Hearings set in Romeo death case


CONEJOS — The freezer in a small, abandoned store allegedly became a sealed coffin for the remains of James H. Sprouse, 77, some time between June 3 and 12, 2016.
His step-grandson, Michael John Robinson, now 35, will appear at 9 a.m. Thursday, Jan. 10, 2019 for motions, again at 9 a.m. Friday, Jan. 11 and Friday, Jan. 25 for more motions, with trial set to begin at 8 a.m. Jan. 28.
He is charged with first-degree murder, a class one felony; tampering with physical evidence in an attempt to conceal the remains, a class six felony; and aggravated motor vehicle theft in the first degree, a class five felony, for leaving Colorado in Sprouse’s vehicle.
Robinson was bound over for trial in November 2017.
In June 2016, Sprouse’s vehicle was located in California. The license plates had been removed and paperwork found inside included Robinson’s birth certificate.
Robinson, called a transient by authorities there, was found in the restroom at a nearby park.
He had come under law enforcement radar in San Diego, Calif. when he was contacted while sleeping on a park bench.
It was determined the transient was Robinson and a California detective agreed to interview him.

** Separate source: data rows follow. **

import Mathlib
import Summits.Ventures.PercRepro2.EightTypedAbstract
import Summits.Ventures.PercRepro2.EightTypedDomLeaf

/-!
# Eight typed edges, IX.D: kernel group `EightTypedDomShards151` of the domain-restricted rung (blind cell PercRepro2, night-3 g10/g11, 2026-08-26)

The `decide +kernel` units of plan8d.json (night-3 g11: the plan re-costed at the measured ≈ 8.5 s per tested leaf on the three served
guards of `okQ8Dom`, 7,199 tested leaves) packed into this file (leaf units ≤ 8 tested / ≤ 20 full leaves, joins over the candidate
lists of their split prefixes), for the leaf test `okQ8Dom`; elaborated sequentially (`Elab.async false`: the parallel elaboration of
the real tests exhausts the farm node's thread/memory budget).
-/

set_option Elab.async false
set_option maxHeartbeats 0
set_option maxRecDepth 100000

namespace Summit.Ventures.PercRepro2

open UnionCluster

namespace CovForm

namespace TwoTyped

open OneTyped

section EightTypedDomShards151

/-- the prefix `1 2 3 4 0 6 0 8 1 3 1 8 2 3 2 6 3` (depth 17) as a kernel fact. -/
theorem sh8D_1_2_3_4_0_6_0_8_1_3_1_8_2_3_2_6_3 : csh8_17 okQ8Dom 1 2 3 4 0 6 0 8 1 3 1 8 2 3 2 6 3 = true := by decide +kernel
/-- the prefix `1 2 3 4 0 6 0 8 1 3 1 6 2 3 2 8 3` (depth 17) as a kernel fact. -/
theorem sh8D_1_2_3_4_0_6_0_8_1_3_1_6_2_3_2_8_3 : csh8_17 okQ8Dom 1 2 3 4 0 6 0 8 1 3 1 6 2 3 2 8 3 = true := by decide +kernel
/-- the prefix `1 2 3 4 0 3 1 8 1 10 2 3 2 8 2 10 3` (depth 17) as a kernel fact. -/
theorem sh8D_1_2_3_4_0_3_1_8_1_10_2_3_2_8_2_10_3 : csh8_17 okQ8Dom 1 2 3 4 0 3 1 8 1 10 2 3 2 8 2 10 3 = true := by decide +kernel
/-- the prefix `1 2 3 4 0 3 1 3 1 10 1 12 2 10 2 12 3` (depth 17) as a kernel fact. -/
theorem sh8D_1_2_3_4_0_3_1_3_1_10_1_12_2_10_2_12_3 : csh8_17 okQ8Dom 1 2 3 4 0 3 1 3 1 10 1 12 2 10 2 12 3 = true := by decide +kernel

end EightTypedDomShards151

end TwoTyped

end CovForm

end Summit.Ventures.PercRepro2
/-- **THE STATIC `5 × 5` CELL IS AT MOST `66`**: a static `5 × 5` design has at most `66` dominant terms along any chain with pairwise different
consecutive terms (`DesignRowD d v ε 65`, every `K`).  Double counting of the triangle law over the `10` row triples (each row pair lies in `3`). -/
theorem static_row_five_sixtyfive {K : ℕ} (d : Fin K → ℕ) (v ε : Fin 5 → Fin 5 → Fin K → ℤ) (hs : IsStatic ε) :
    DesignRowD d v ε 65 := by
  classical
  intro n θ p hθ hdom hne
  set Xs := (univ : Finset (Finset (Fin 5))).filter fun X => #X = 3 with hXs
  -- Σ over triples of the number of terms inside = Σ over terms of the number of triples containing its row pair = 3 (n + 1)
  have hcount : ∑ X ∈ Xs, #((univ : Finset (Fin (n + 1))).filter fun k => (p k).1 0 ∈ X ∧ (p k).1 1 ∈ X) =
      ∑ k : Fin (n + 1), #(Xs.filter fun X => (p k).1 0 ∈ X ∧ (p k).1 1 ∈ X) := by
    simp only [Finset.card_filter]
    exact Finset.sum_comm
  have hthree : ∀ k : Fin (n + 1), #(Xs.filter fun X => (p k).1 0 ∈ X ∧ (p k).1 1 ∈ X) = 3 := by
    intro k
    have hab : (p k).1 0 ≠ (p k).1 1 := fun h => by have := (p k).1.injective h; exact absurd this (by decide)
    rw [hXs]
    exact card_triples_containing _ _ hab
  have hle : ∀ X ∈ Xs, #((univ : Finset (Fin (n + 1))).filter fun k => (p k).1 0 ∈ X ∧ (p k).1 1 ∈ X) ≤ 20 := by
    intro X hXmem
    exact card_into_triple_le d v ε hs θ p hθ hdom hne X (mem_filter.1 hXmem).2
  have h1 : ∑ X ∈ Xs, #((univ : Finset (Fin (n + 1))).filter fun k => (p k).1 0 ∈ X ∧ (p k).1 1 ∈ X) ≤ 10 * 20 := by
    calc _ ≤ ∑ X ∈ Xs, 20 := Finset.sum_le_sum hle
      _ = #Xs * 20 := by rw [Finset.sum_const, smul_eq_mul]
      _ = 10 * 20 := by rw [hXs, card_triples]
  have h2 : ∑ k : Fin (n + 1), #(Xs.filter fun X => (p k).1 0 ∈ X ∧ (p k).1 1 ∈ X) = 3 * (n + 1) := by
    simp only [hthree, Finset.sum_const, Finset.card_univ, Fintype.card_fin, smul_eq_mul]
    ring
  omega

/-- **the static size-`5` tropical row is at most `65` breakpoints (`66` terms) for every `K`** (record `69`, `StaticHalving.static_row_five`). -/
theorem tropRootLawAtStatic_five_sixtyfive (K : ℕ) : TropRootLawAtStatic 5 K 65 :=
  fun d v ε _ θ p _ hs hθ hdom halt => le_of_designRowD (static_row_five_sixtyfive d v ε hs) θ p hθ hdom halt


end Summit.ValiantsHypothesis.ValiantsHypothesis.Theorems.KPlusLogSqLaw.StaticFiveTriangle
/-- **The generic state transfer, resolved wiring** (any compact `G`, continuous `ρ`, probability state
on `ℤ^d`): rows valid up to `ε_r`, identification rows up to `η_e` ⇒
`obj(W_μ) ≤ bound + Σ_r |y_r| ε_r + Σ_e |z_e| η_e`. [folklore] -/
theorem obj_loopW_le_resolved (hP : P.IsValidResolved) (hρ : Continuous ρ) (μ : Measure (LGConfig d G)) [IsProbabilityMeasure μ]
    (x : Site d) (hgram : ∀ j i, Word.endpointZd x (P.gramWord j i) = x) (hS : ∀ A, Word.endpointZd x (P.shorLoop A) = x)
    (ε : Fin P.nR → ℝ) (η : Fin P.nE → ℝ)
    (hrow : ∀ r, |planarRow P.βt (P.rowAxis r) (P.rowWord r) (loopW ρ μ x) (loopQ ρ μ x)| ≤ ε r)
    (hlin : ∀ e, |P.lin e (loopW ρ μ x) (loopQ ρ μ x)| ≤ η e) :
    P.obj (loopW ρ μ x) ≤ P.bound + ∑ r, |P.rowMult r| * ε r + ∑ e, |P.linMult e| * η e :=
  P.obj_le_of_defects_resolved hP _ _ ε η hrow (fun j => gramPairing_loopW_nonneg ρ hρ μ x _ (hgram j) _)
    (P.shorTermResolved_loopData_nonneg ρ hρ μ x hS) hlin

end States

He was held as a person of interest.
During questioning, Robinson claimed to have been attacked in San Diego and the resultant head injury had affected his memory.
Conejos County Judge Kimberly Cortez bound Robinson over for trial.
Conejos County Sheriff’s Sergeant Margarita Ortega said she went on a welfare check regarding Sprouse, but couldn’t get into the house, so she obtained a warrant to make sure no one was there.
Robinson became a person of interest, she said, and it was learned that Sprouse told people he was afraid of Robinson about two weeks before anyone last heard from him.
An examination of Sprouse’s bank records caught Ortega’s attention as his debit card was being used in places outside the San Luis Valley, as if whoever had it was headed for California.
Family members said they never knew Sprouse to travel anywhere so they didn't believe he was using the card.
Valuable items found in the residence generally ruled out robbery as a motive.
Investigation was complicated by the fact that electricity had been cut off at the building in June 2016 and in April 2017, another search warrant was executed to look for human remains or signs of a crime.
With no electricity available and using only natural light, Ortega said she walked through the building but didn’t see any blood and there was no odor of decomposition.
Agents with the Colorado Bureau of Investigation (CBI) arrived April 19 to assist with investigation at the residence.

Freezer discovered
CBI Agent Dennis Honeycutt, a crime scene specialist, detailed discovery of the freezer in a side room.
The appliance was completely covered with layers of plastic wrap and that wrap was secured with layers of duct tape.
Two dumbbells and some other items were on top and the opening had been sealed with spray paint.
Two mattresses were folded up nearby. Honeycutt said when they were spread out, they “contained a great deal of blood.”
The plastic wrap had to be cut off the freezer and the seal created by the paint was pried off.
Honeycutt said a human body was inside, but there was little odor of decay. The remains also were wrapped in plastic.

No signs of a struggle
There were no signs of a struggle, though a bloody pillow was found in the living room and some blood splatters on the nearby sofa.
A derivative of the blood splatter detector luminol, was sprayed and showed blood traces several places in the residence.
The freezer was shut and sealed again until the court ordered it transported to the El Paso County Coroner’s Office.
Injuries to one side of Sprouse’s head indicated he had been struck in the right temple and death was due to blunt force trauma.
There was no evidence of heart attack, stroke or any other natural cause of death.
Honeycutt said it couldn’t be determined if the body had been frozen and then thawed over time and the exact time and date of death also could not be determined.
Skin from the body’s hands was used to positively identify the remains as belonging to Sprouse, whose prints were on record due to an earlier arrest.
There were no evident injuries to the hands of arms, so Crouch said Sprouse apparently did not fight back.
Ashley Fetyko, 12th Judicial District chief trial deputy, told the judge that the people wanted Robinson bound over and said the preliminary hearing was to establish probable cause that a crime had been committed
Public Defender Kalie Latendres pointed out the length of time no one knew where Sprouse was.
Cortez called the preliminary hearing a “screening tool” and found probable cause that Robinson could be tried for first-degree murder, given the manner of death, the type of injury and the manner of concealing the corpse.